**WHAT THE TASK ASKS:**
Give back only the lines from the one with "h (hmemV v)" through the last line of the data, exactly as they appear.

=== RAW DATA ===

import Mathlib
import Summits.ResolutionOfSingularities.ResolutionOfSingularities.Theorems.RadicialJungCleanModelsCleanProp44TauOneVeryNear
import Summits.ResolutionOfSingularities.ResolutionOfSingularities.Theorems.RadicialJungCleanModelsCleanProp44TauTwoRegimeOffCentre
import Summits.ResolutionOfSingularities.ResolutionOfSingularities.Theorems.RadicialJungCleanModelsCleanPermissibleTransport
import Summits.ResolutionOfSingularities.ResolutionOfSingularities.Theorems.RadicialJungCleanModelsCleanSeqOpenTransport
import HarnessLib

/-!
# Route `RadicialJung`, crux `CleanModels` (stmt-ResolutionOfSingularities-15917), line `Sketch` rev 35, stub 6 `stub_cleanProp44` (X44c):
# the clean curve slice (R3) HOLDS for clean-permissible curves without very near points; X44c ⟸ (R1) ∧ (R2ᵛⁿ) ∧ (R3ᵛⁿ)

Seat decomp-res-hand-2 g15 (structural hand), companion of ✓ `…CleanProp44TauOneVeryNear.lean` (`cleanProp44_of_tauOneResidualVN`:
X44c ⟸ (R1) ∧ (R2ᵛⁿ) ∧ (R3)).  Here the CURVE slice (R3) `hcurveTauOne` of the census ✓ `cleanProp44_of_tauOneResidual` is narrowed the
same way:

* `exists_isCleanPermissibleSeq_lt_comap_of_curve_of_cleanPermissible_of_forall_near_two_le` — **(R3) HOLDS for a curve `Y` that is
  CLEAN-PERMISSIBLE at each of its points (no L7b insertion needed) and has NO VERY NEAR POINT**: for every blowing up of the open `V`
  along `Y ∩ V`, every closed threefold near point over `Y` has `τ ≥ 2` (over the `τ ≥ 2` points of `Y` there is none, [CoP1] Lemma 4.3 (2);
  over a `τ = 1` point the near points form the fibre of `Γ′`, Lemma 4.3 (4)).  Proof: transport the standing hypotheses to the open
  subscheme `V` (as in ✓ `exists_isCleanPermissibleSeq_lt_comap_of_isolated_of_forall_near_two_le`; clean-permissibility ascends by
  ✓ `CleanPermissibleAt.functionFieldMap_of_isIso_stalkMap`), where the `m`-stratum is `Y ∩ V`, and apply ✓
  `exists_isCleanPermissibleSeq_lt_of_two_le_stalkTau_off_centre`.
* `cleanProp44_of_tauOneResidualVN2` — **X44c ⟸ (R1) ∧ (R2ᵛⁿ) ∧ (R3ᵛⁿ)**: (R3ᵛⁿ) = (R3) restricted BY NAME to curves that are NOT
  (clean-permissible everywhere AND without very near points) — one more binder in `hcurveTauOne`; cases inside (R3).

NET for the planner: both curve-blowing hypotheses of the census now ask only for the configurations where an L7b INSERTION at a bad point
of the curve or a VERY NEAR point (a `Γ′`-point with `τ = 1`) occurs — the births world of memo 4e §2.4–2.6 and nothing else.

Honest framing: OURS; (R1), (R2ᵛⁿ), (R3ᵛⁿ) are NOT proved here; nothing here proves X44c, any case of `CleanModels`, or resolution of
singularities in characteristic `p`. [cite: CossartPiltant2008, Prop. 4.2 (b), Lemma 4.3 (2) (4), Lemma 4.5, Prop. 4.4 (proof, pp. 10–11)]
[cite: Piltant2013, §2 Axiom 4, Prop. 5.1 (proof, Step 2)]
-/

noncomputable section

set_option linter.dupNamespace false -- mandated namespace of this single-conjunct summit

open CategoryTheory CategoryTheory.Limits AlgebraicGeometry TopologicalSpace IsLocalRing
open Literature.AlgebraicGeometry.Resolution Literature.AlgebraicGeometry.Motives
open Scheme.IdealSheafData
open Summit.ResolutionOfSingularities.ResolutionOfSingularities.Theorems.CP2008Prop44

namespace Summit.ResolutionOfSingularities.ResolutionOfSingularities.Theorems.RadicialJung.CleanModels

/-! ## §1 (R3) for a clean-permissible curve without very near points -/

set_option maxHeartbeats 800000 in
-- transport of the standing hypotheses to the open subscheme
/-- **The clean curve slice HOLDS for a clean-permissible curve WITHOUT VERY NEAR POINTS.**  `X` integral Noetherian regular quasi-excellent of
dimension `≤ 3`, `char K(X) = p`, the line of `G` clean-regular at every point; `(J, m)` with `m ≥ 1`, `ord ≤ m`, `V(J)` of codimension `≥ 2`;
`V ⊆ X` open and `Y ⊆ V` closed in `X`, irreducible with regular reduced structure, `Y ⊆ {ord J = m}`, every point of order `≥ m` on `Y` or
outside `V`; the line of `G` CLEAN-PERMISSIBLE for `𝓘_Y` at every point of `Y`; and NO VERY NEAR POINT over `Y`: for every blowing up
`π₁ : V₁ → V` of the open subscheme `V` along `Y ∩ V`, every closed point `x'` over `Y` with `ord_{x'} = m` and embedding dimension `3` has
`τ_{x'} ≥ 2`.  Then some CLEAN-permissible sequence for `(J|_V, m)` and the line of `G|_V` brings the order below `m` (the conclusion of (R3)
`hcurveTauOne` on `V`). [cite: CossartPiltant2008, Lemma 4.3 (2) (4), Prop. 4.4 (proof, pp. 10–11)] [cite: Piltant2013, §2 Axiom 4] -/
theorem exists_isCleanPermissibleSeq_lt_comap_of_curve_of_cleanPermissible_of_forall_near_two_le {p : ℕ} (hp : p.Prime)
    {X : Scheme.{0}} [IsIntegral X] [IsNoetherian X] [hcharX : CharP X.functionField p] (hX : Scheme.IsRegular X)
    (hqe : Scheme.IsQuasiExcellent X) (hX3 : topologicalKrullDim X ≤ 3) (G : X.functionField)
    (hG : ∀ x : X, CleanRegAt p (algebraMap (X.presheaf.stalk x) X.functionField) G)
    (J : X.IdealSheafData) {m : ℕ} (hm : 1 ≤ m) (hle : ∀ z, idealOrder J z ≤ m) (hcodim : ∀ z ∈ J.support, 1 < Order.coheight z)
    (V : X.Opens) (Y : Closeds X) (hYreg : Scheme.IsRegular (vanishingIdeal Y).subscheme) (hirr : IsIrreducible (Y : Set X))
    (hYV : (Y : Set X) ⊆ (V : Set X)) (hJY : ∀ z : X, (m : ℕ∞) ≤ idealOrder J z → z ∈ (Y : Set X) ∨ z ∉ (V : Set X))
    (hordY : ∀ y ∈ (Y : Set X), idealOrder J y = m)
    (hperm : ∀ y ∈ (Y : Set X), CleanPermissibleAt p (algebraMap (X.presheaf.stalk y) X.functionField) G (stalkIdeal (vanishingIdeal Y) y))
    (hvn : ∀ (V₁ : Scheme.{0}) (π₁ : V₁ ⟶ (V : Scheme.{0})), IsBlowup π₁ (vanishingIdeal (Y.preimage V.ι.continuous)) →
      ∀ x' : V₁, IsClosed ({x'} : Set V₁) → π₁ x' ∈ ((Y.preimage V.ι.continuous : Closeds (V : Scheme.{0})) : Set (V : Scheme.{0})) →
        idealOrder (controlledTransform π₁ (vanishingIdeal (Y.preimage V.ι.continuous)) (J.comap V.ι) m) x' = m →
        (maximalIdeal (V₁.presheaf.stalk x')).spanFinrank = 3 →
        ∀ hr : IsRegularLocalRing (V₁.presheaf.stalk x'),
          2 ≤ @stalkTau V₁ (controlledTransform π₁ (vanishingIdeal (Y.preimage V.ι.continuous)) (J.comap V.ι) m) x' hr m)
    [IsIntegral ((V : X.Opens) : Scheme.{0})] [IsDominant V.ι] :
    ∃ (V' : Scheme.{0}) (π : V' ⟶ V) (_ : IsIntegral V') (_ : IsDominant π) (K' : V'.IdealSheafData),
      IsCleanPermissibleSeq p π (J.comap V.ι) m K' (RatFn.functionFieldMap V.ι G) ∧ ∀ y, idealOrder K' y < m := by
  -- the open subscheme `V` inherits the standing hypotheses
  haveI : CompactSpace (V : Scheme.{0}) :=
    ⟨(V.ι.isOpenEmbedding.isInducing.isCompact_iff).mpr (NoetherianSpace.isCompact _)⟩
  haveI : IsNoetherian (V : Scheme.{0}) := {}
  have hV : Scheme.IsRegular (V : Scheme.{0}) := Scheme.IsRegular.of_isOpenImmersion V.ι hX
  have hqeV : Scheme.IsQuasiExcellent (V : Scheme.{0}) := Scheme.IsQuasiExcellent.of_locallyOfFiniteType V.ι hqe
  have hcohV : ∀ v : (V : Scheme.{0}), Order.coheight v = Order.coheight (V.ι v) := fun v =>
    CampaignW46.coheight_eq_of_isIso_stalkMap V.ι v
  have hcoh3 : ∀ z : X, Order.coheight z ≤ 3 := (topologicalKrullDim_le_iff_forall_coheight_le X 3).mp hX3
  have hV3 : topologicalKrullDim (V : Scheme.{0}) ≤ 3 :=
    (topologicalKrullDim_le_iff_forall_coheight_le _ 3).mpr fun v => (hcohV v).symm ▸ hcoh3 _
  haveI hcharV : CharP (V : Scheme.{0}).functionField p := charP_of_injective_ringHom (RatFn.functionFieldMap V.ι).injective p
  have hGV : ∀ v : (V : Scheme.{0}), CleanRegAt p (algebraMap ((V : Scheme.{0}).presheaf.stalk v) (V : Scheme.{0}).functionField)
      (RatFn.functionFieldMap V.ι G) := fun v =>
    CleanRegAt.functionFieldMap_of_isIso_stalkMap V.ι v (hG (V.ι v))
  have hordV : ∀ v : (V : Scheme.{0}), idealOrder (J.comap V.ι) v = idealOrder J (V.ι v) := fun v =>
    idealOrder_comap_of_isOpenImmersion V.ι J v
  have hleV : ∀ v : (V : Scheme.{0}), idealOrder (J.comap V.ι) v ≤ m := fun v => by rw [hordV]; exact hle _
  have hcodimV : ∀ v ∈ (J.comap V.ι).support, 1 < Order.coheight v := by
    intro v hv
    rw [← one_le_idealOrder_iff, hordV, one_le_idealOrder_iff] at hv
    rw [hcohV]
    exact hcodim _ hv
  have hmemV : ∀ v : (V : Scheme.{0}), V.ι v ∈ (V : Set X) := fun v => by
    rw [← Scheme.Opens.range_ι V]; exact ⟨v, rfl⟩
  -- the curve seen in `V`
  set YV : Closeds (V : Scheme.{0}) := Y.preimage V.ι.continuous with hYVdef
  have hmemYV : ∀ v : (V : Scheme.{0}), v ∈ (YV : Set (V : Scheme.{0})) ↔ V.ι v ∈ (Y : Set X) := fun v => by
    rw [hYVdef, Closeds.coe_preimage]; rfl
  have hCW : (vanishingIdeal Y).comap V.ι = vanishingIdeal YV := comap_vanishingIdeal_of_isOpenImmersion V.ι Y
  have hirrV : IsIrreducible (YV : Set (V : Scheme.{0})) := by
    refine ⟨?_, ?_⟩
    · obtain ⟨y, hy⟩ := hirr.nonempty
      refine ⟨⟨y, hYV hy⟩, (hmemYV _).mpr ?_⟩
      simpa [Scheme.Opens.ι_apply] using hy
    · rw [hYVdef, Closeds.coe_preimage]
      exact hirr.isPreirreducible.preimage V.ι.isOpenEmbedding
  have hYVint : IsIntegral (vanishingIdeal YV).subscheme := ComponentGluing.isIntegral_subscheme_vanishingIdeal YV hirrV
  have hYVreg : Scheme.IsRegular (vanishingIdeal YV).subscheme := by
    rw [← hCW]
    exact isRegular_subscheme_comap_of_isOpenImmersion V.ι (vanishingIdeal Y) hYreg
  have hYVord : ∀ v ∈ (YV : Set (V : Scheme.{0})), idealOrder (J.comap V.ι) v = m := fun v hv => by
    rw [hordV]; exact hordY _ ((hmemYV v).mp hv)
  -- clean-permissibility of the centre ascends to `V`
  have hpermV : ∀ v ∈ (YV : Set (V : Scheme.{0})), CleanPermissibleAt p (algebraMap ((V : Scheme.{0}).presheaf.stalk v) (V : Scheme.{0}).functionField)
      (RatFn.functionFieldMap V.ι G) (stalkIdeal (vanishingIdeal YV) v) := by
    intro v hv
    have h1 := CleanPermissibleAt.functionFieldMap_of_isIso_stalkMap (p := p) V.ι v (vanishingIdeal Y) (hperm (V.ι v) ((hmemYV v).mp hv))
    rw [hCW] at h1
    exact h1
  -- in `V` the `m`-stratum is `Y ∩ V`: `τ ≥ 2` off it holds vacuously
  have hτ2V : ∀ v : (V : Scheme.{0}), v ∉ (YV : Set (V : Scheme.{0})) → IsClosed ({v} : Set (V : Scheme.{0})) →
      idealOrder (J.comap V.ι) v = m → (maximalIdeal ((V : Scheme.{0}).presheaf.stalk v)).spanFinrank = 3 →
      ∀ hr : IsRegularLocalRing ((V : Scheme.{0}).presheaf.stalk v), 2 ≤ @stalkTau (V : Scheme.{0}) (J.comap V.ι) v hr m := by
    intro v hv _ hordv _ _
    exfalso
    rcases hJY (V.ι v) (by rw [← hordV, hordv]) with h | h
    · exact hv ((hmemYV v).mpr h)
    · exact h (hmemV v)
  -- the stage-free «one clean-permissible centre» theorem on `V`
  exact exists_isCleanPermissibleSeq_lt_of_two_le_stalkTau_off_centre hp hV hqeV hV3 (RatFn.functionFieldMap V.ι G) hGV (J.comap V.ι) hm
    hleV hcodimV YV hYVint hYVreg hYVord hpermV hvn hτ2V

===

**EXERCISE SOLUTION:**
    · exact h (hmemV v)
  -- the stage-free «one clean-permissible centre» theorem on `V`
  exact exists_isCleanPermissibleSeq_lt_of_two_le_stalkTau_off_centre hp hV hqeV hV3 (RatFn.functionFieldMap V.ι G) hGV (J.comap V.ι) hm
    hleV hcodimV YV hYVint hYVreg hYVord hpermV hvn hτ2V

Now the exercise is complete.